Все смотрели на меня.
Я стояла в эпицентре скандала, пытаясь понять — правда ли это, или очередная хитроумная игра императрицы?
Мелькала в голове мысль: не могла ли она сама отравить себя, чтобы создать видимость угрозы? Но как? Зачем?
Кажется, эта женщина — словно хищник, без страха и жалости, готовая сожрать любого, кто встанет у нее на пути. Мне казалось, что для нее не существует границ, ничто не остановит ее, чтобы избавиться от меня навсегда.
Внутри меня царапала тревога, сердце колотилось в груди, словно предчувствуя страшные последствия чужих слов.

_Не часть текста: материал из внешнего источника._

import Mathlib.Data.Real.Basic
import Mathlib.Tactic
import HarnessLib

/-!
# `NoHeavyLowerTail` (stmt-CriticalPhenomena-4575) — the TORUS IDENTITY behind the 2+2 kernel (pure real algebra)

Support file (lead seat `prim-nh-lead-4575` gen 9; `--supports stmt-CriticalPhenomena-4575`).  No definitions, no named facts, no sorries.

In the two-lonely-children kernel with two 2-port pendant stars (lead memo KERNEL-BETA-R-TORUS.md; prim-lf-3 LF3-BETA-R.md)
the (41)-margin of the glued block is MULTI-AFFINE in the four hair weights, while the split-argmin hypothesis sees the two hairs
`h₁, h₂` of a star only through the bridge probability `u = h₁ h₂`.  For the bi-affine interpolation
`F(s,t) = (1−s)(1−t)F₀₀ + s(1−t)F₁₀ + (1−s)tF₀₁ + stF₁₁` of four corner values and `u = h₁h₂` one has the IDENTITY
  `(1 − u)·F(h₁,h₂) = (h₁ − u)·F(1,u) + (h₂ − u)·F(u,1) + (1 − h₁)(1 − h₂)·[(1 − u)F(0,0) + uF(1,1)]`
with the three coefficients nonnegative on `[0,1]²` — the torus point is a convex combination of the two SURE-HAIR corners
`F(1,u)`, `F(u,1)` and the 'both-or-neither' formal unit `(1−u)F₀₀ + uF₁₁`.  Applied in each star this writes the kernel margin
as a nonnegative combination of nine corner values (eight proved by glue transfer / KN Lemma 4, the ninth by prim-lf-3's anchored
exchange), which is how the 2+2 cell is assembled.  Below `F(s,t)` is always written out.

* `KernelTorus.torus_identity` — the identity (by `ring`).
* `KernelTorus.biAffine_nonneg_of_corners` — `F(1,u), F(u,1), (1−u)F₀₀+uF₁₁ ≥ 0`, `0 ≤ hᵢ ≤ 1` imply `F(h₁,h₂) ≥ 0` (the case
  `u = 1` forces `h₁ = h₂ = 1`).
-/

namespace Summit.CriticalPhenomena.PercolationContinuityZ3.Theorems

noncomputable section

namespace KernelTorus

/-- **Torus identity**: with `F(s,t) := (1−s)(1−t)F₀₀ + s(1−t)F₁₀ + (1−s)tF₀₁ + stF₁₁` and `u = h₁h₂`,
`(1−u)·F(h₁,h₂) = (h₁−u)·F(1,u) + (h₂−u)·F(u,1) + (1−h₁)(1−h₂)·[(1−u)F₀₀ + uF₁₁]`. [folklore] -/
theorem torus_identity (F₀₀ F₁₀ F₀₁ F₁₁ h₁ h₂ : ℝ) :
    (1 - h₁ * h₂) * ((1 - h₁) * (1 - h₂) * F₀₀ + h₁ * (1 - h₂) * F₁₀ + (1 - h₁) * h₂ * F₀₁ + h₁ * h₂ * F₁₁) =
      (h₁ - h₁ * h₂) * ((1 - h₁ * h₂) * F₁₀ + (h₁ * h₂) * F₁₁) +
      (h₂ - h₁ * h₂) * ((1 - h₁ * h₂) * F₀₁ + (h₁ * h₂) * F₁₁) +
      (1 - h₁) * (1 - h₂) * ((1 - h₁ * h₂) * F₀₀ + (h₁ * h₂) * F₁₁) := by
  ring

/-- **Corners imply the torus.**  With `F` as above and `u = h₁h₂`: `F(1,u) = (1−u)F₁₀ + uF₁₁`, `F(u,1) = (1−u)F₀₁ + uF₁₁` and the
formal-unit value `(1−u)F₀₀ + uF₁₁`; if these three are `≥ 0` and `0 ≤ h₁, h₂ ≤ 1` then `F(h₁,h₂) ≥ 0`. [folklore] -/
theorem biAffine_nonneg_of_corners (F₀₀ F₁₀ F₀₁ F₁₁ h₁ h₂ : ℝ)
    (h₁0 : 0 ≤ h₁) (h₁1 : h₁ ≤ 1) (h₂0 : 0 ≤ h₂) (h₂1 : h₂ ≤ 1)
    (c1 : 0 ≤ (1 - h₁ * h₂) * F₁₀ + (h₁ * h₂) * F₁₁)
    (c2 : 0 ≤ (1 - h₁ * h₂) * F₀₁ + (h₁ * h₂) * F₁₁)
    (c0 : 0 ≤ (1 - h₁ * h₂) * F₀₀ + (h₁ * h₂) * F₁₁) :
    0 ≤ (1 - h₁) * (1 - h₂) * F₀₀ + h₁ * (1 - h₂) * F₁₀ + (1 - h₁) * h₂ * F₀₁ + h₁ * h₂ * F₁₁ := by
  have hid := torus_identity F₀₀ F₁₀ F₀₁ F₁₁ h₁ h₂
  have l1 : 0 ≤ h₁ - h₁ * h₂ := by nlinarith
  have l2 : 0 ≤ h₂ - h₁ * h₂ := by nlinarith
  have l0 : 0 ≤ (1 - h₁) * (1 - h₂) := mul_nonneg (by linarith) (by linarith)
  have hrhs : 0 ≤ (1 - h₁ * h₂) *
      ((1 - h₁) * (1 - h₂) * F₀₀ + h₁ * (1 - h₂) * F₁₀ + (1 - h₁) * h₂ * F₀₁ + h₁ * h₂ * F₁₁) := by
    rw [hid]
    have t1 := mul_nonneg l1 c1
    have t2 := mul_nonneg l2 c2
    have t0 := mul_nonneg l0 c0
    linarith
  by_cases hu : h₁ * h₂ < 1
  · have hpos : 0 < 1 - h₁ * h₂ := by linarith
    by_contra hneg
    push Not at hneg
    have := mul_neg_of_pos_of_neg hpos hneg
    linarith
  · -- u = 1 forces h₁ = h₂ = 1, and then the value is F₁₁ = F(1,u) ≥ 0
    have hu1 : h₁ * h₂ = 1 := le_antisymm (by nlinarith) (by linarith)
    have e1 : h₁ = 1 := by nlinarith
    have e2 : h₂ = 1 := by nlinarith
    subst e1; subst e2
    norm_num at c1 ⊢
    exact c1

end KernelTorus

end

end Summit.CriticalPhenomena.PercolationContinuityZ3.Theorems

Все ждали, что скажет император.
— Дорогая матушка, — раздраженно произнес Аладар, его голос был холоден. В его взгляде — усталость и раздражение, словно он давно уже заметил игру, разыгрываемую за его спиной. — Я ел из той же тарелки, из которой ели вы. И она ела. Я специально пробовал то, что вы назвали «едой для нищих». И, пожалуйста! Со мной всё в порядке. Так что прекратите свою комедию.
С этими словами он вышел из комнаты. Его шаги эхом прокатились по коридору. Я вздохнула с облегчением, будто тяжелый груз свалился с души. Но тут я вспомнила кое-что важное. Я резко повернулась и бросилась за ним, чувствуя, что нужно предупредить.

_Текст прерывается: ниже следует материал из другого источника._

import Summits.CriticalPhenomena.PercolationContinuityZ3.Theorems.Transplant.PlanarSkeletonFrmFromDefs
import Summits.CriticalPhenomena.PercolationContinuityZ3.Theorems.Transplant.SkelFrmFromBParamsFoot
import Summits.CriticalPhenomena.PercolationContinuityZ3.Theorems.Transplant.SkelFrmBParamsFoot
import Summits.CriticalPhenomena.PercolationContinuityZ3.Theorems.Transplant.SkelFrmFromBParamsSlotsT
import Summits.CriticalPhenomena.PercolationContinuityZ3.Theorems.Transplant.SkelFrmBParamsSlotsT
import Summits.CriticalPhenomena.PercolationContinuityZ3.Theorems.Transplant.SkelNegBParamsFaceTop
import HarnessLib
import Summits.CriticalPhenomena.PercolationContinuityZ3.Theorems.Transplant.SkelFrmBParamsFaceTop
/-!
# U-WAVE PORT (RULING D-U, lead g21 2026-08-26; WAVE-U-MANIFEST v3.1 row «SkelFrmBParamsFaceTop» ↦ «SkelFrmFromBParamsFaceTop») of the tree module
# `Transplant/SkelFrmBParamsFaceTop` onto the carrier `PlanarSkeletonFrmFrom` (frames only, cylinders connected from width `ℓ₀` on)

ORIGINAL TITLE: N2 (frames-only node `SamePDropOfSkeletonFrmFrom₁`, OPEN) params column over `PlanarSkeletonFrm` — (ζ″) ledger, shape (B′) of record ((R-14)):

builds on p205010 (kernel theorem, internal audit signed; external expert review pending) — nothing in this file uses p205010; NOTHING is claimed about the
OPEN node U `SamePDropOfSkeletonFrmFrom₁` (nor U_s / the end state).  Lane `prim-bschramm`, seat `prim-bschramm-stmt` gen 26 (port pen, RULING M-11 family P-stmt; tool = p3-g26's port_u.py of record, registry-driven inputs); helper file
(`--supports stmt-CriticalPhenomena-4575 --as helper`).  PORT RULES r1–r4 of RULING D-U: declaration order and proof texts are those of the original,
byte-identical except (i) the carrier token `PlanarSkeletonFrm ↦ PlanarSkeletonFrmFrom` (binders, `namespace`/`end` lines, qualified names of twinned
declarations), (ii) carrier-FREE declarations of the original (φ-level `Skelφ…` blocks and namespace-only arithmetic residents) are NOT re-declared —
this file imports the original and `export`s the twin-free residents (POLICY T / treatment (m1)); residents whose statement mentions a twinned
constant are copied, (iii) every carrier-binding declaration keeps its explicit binder `(Φ : PlanarSkeletonFrmFrom G)` in its own signature (r2).  Docstrings and citations are the original's.
-/

noncomputable section

open scoped Classical

namespace Summit.CriticalPhenomena.PercolationContinuityZ3.Theorems.Transplant

namespace PlanarSkeletonFrmFrom

namespace NegB

open Literature.Probability.Percolation Literature.Probability.LatticeModels SimpleGraph
open SkelConc (Consts)
open Skelφ (shearUnit)
open Skelφ.StepI (DataN)
open TwoAxis.Para (modulus)
open Neg

/-! ## §1 The lattice record's unit / determinant / top-layer facts -/

section Lattice

/-- **The top-layer sandwich** `n_Lℓ_L − U_L + 1 ≤ m ≤ n_Lℓ_L` (`1 ≤ n_L`; hp-8's `hmodlo`/`hmodhi`). [folklore] -/
theorem modulus_top (κ : Consts) {V : Type} [DecidableEq V] [Countable V] {G : SimpleGraph V} [G.LocallyFinite] (Φ : PlanarSkeletonFrmFrom G) (t : V) (p : unitInterval) (D : Skelφ.StepI.DataNS V) (g : ℕ) (f : ℕ) (hn : 1 ≤ nL κ Φ t p D g f) :
    (nL κ Φ t p D g f : ℤ) * ℓL κ Φ t p D g f - (shearUnit (nL κ Φ t p D g f) (hL κ Φ t p D g f) : ℤ) + 1 ≤
        modulus (nL κ Φ t p D g f) (hL κ Φ t p D g f) (vL κ Φ t p D g f) (vβL κ Φ t p D g f) ∧
      modulus (nL κ Φ t p D g f) (hL κ Φ t p D g f) (vL κ Φ t p D g f) (vβL κ Φ t p D g f) ≤ (nL κ Φ t p D g f : ℤ) * ℓL κ Φ t p D g f := by
  obtain ⟨h1, h2⟩ := Skelφ.NegPrm.modulus_vβOf hn (hL κ Φ t p D g f) (ℓL κ Φ t p D g f) (vL κ Φ t p D g f)
  have hU : (nL κ Φ t p D g f : ℤ) ≤ (shearUnit (nL κ Φ t p D g f) (hL κ Φ t p D g f) : ℤ) := by
    simp only [Skelφ.shearUnit, Nat.cast_add, Int.natCast_natAbs]; linarith [abs_nonneg (hL κ Φ t p D g f)]
  exact ⟨by change _ ≤ modulus _ _ _ (Skelφ.NegPrm.vβOf _ _ _ _); linarith, h2⟩

end Lattice

/-! ## §2 The layer inequality at `g := gT` -/

namespace KS

section Layer

/-- **`hlay`** (hp-8's shape `(n_L + |h_L| : ℕ) ≤ n_L·ℓ_L + 1`) at `g := gT mk gx`, any `f` — one factor of `layer_T`'s `(RA′+3)·U_L ≤ n_Lℓ_L + 1`. [folklore] -/
theorem hlay_T (κ : Consts) {V : Type} [DecidableEq V] [Countable V] {G : SimpleGraph V} [G.LocallyFinite] (Φ : PlanarSkeletonFrmFrom G) (t : V) (p : unitInterval) (D : Skelφ.StepI.DataNS V) (mk : ℕ) (gx : Neg.FSlot) (f : ℕ) (hN : EqNumL κ Φ t p D (gT mk gx κ Φ t p D) f) (hκ : (hL κ Φ t p D (gT mk gx κ Φ t p D) f).natAbs ≤ 10 * nL κ Φ t p D (gT mk gx κ Φ t p D) f) :
    ((nL κ Φ t p D (gT mk gx κ Φ t p D) f + (hL κ Φ t p D (gT mk gx κ Φ t p D) f).natAbs : ℕ) : ℤ) ≤
      (nL κ Φ t p D (gT mk gx κ Φ t p D) f : ℤ) * ℓL κ Φ t p D (gT mk gx κ Φ t p D) f + 1 := by
  have h := layer_T κ Φ t p D mk gx f hN hκ
  have hU : (0 : ℤ) ≤ ((nL κ Φ t p D (gT mk gx κ Φ t p D) f + (hL κ Φ t p D (gT mk gx κ Φ t p D) f).natAbs : ℕ) : ℤ) := by positivity
  have hR : (1 : ℤ) ≤ (RA' κ Φ t p D mk : ℤ) + 3 := by omega
  nlinarith

end Layer

end KS

/-! ## §3 The foot reading for any base vertex -/

section Foot

/-- **`hnear₂`** (hp-8's binder shape, ANY base vertex `c`, ANY map `φ′`) at `kA := (kFoot₀ sα sβ, kFoot₁ sα sβ)`: a vertex within planar extents `(sα, sβ)`
of `c` has fine position within `(kFoot₀, kFoot₁)` in the fine skeleton about `c`. [folklore] -/
theorem hnear₂_R (κ : Consts) {V : Type} [DecidableEq V] [Countable V] {G : SimpleGraph V} [G.LocallyFinite] (Φ : PlanarSkeletonFrmFrom G) (t : V) (p : unitInterval) (D : Skelφ.StepI.DataNS V) (g : ℕ) (f : ℕ) (hN : EqNumL κ Φ t p D g f) (sα sβ : ℤ) (φ' : V → Site 2) (c w : V) (h0 : |φ' w 0 - φ' c 0| ≤ sα) (h1 : |φ' w 1 - φ' c 1| ≤ sβ) :
    |Skelφ.fineSkel φ' c (prF κ Φ t p D g f).A ((prF κ Φ t p D g f).n : ℤ) (prF κ Φ t p D g f).h (prF κ Φ t p D g f).vα (prF κ Φ t p D g f).vβ
        (prF κ Φ t p D g f).c₀ (prF κ Φ t p D g f).c₁ ((prF κ Φ t p D g f).D / 2) ((prF κ Φ t p D g f).D / 2) (prF κ Φ t p D g f).D w 0| ≤
        kFoot₀ κ Φ t p D g f sα sβ ∧
      |Skelφ.fineSkel φ' c (prF κ Φ t p D g f).A ((prF κ Φ t p D g f).n : ℤ) (prF κ Φ t p D g f).h (prF κ Φ t p D g f).vα (prF κ Φ t p D g f).vβ
        (prF κ Φ t p D g f).c₀ (prF κ Φ t p D g f).c₁ ((prF κ Φ t p D g f).D / 2) ((prF κ Φ t p D g f).D / 2) (prF κ Φ t p D g f).D w 1| ≤
        kFoot₁ κ Φ t p D g f sα sβ := by
  obtain ⟨-, -, -, hc₀, hc₁, hD⟩ := prF_pos κ Φ t p D g f hN
  exact Skelφ.abs_fineSkel_le_of_near₂ (φ := φ') c hD hc₀.le hc₁.le (hL0_R κ Φ t p D g f sα sβ hN) (hL1_R κ Φ t p D g f sα sβ hN) h0 h1

end Foot

end NegB

end PlanarSkeletonFrmFrom

end Summit.CriticalPhenomena.PercolationContinuityZ3.Theorems.Transplant

end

— Постойте, — шепотом остановила я Аладара в коридоре, стараясь сохранить спокойствие, хотя внутри все еще дергалось от пережитого. — Это может быть не только отравление. Это — обострение болезни. И этот приступ может быть вызван стрессом. Она очень распереживалась, когда вы её… ну…
Моё сердце забилось сильнее, когда он посмотрел на меня пристально. Не выдержав смущения, я повернулась к двери, ведущей в покои императрицы.
Секунда, другая. Я немного растерялась.
Подняв глаза на его бледное и красивое, я почувствовала, что сейчас решается моя судьба.
Аладар смотрел на меня, его глаза — холодные и внимательные, как у хищника, оценивающего добычу. Я чувствовала тяжесть его взгляда, словно он пытается проникнуть в самую мою душу.
Какое неловкое чувство.
— Понимаете, — прошептала я, чтобы убедить его, — это мог быть настоящий приступ. Она очень переживает. И вы для нее очень много значите… Она переживает, она боится потерять вас… И всё это — из-за ваших слов. Вы… Я понимаю, что я никто, чтобы говорить, как правильно вам поступать, но… ее волнения могут плохо сказаться на ее здоровье.
Он поднял бровь, и в его взгляде мелькнула тень сомнения, смешанная с гневом.
— Ты понимаешь, что мою мать пытались отравить? — спросил он тихо, но голос его прозвучал так, будто это было приговором. В его глазах — искра ярости и решимости.
Я кивнула, чувствуя, как холод пробирается к костям.
— Понимаю. Но моя еда тут не при чем. Я подозреваю, что кто-то продолжает носить ей сладкое… — прошептала я, почти шепотом. — Когда я ложилась спать, она чувствовала себя относительно хорошо. Я действительно не вижу улучшений. Хотя они должны быть. И поэтому подозреваю, что кто-то приносит ей сладкое. Тайно. И я подозреваю, что на этот раз оно было отравлено. Так что убийца где-то рядом.
Аладар внимательно слушал, его лицо — маска спокойствия, но в глазах — глубокий внутренний конфликт. Он взглянул на меня, словно пытаясь понять, насколько я заслуживаю доверия.
— Но я отдал приказ, — произнес Аладар, глядя на меня так, словно высверливал во мне дырку.
Я почувствовала, как внутри меня закипает сопротивление и тревога.
— Но его не выполняют, — произнесла я тихо. — Многие хотят выслужиться перед вашей матушкой, потакая ее капризам. И я уверена, кто-то тайно приносит ей еду. И кто знает, чем это может закончиться. Я не хочу, чтобы она умерла. Не хочу, чтобы потом в ее смерти обвинили меня.
Он посмотрел на меня, его лицо было жестким, будто из камня.
— Ты хочешь снять с себя подозрения? — спросил он, его голос стал твердым и холодным.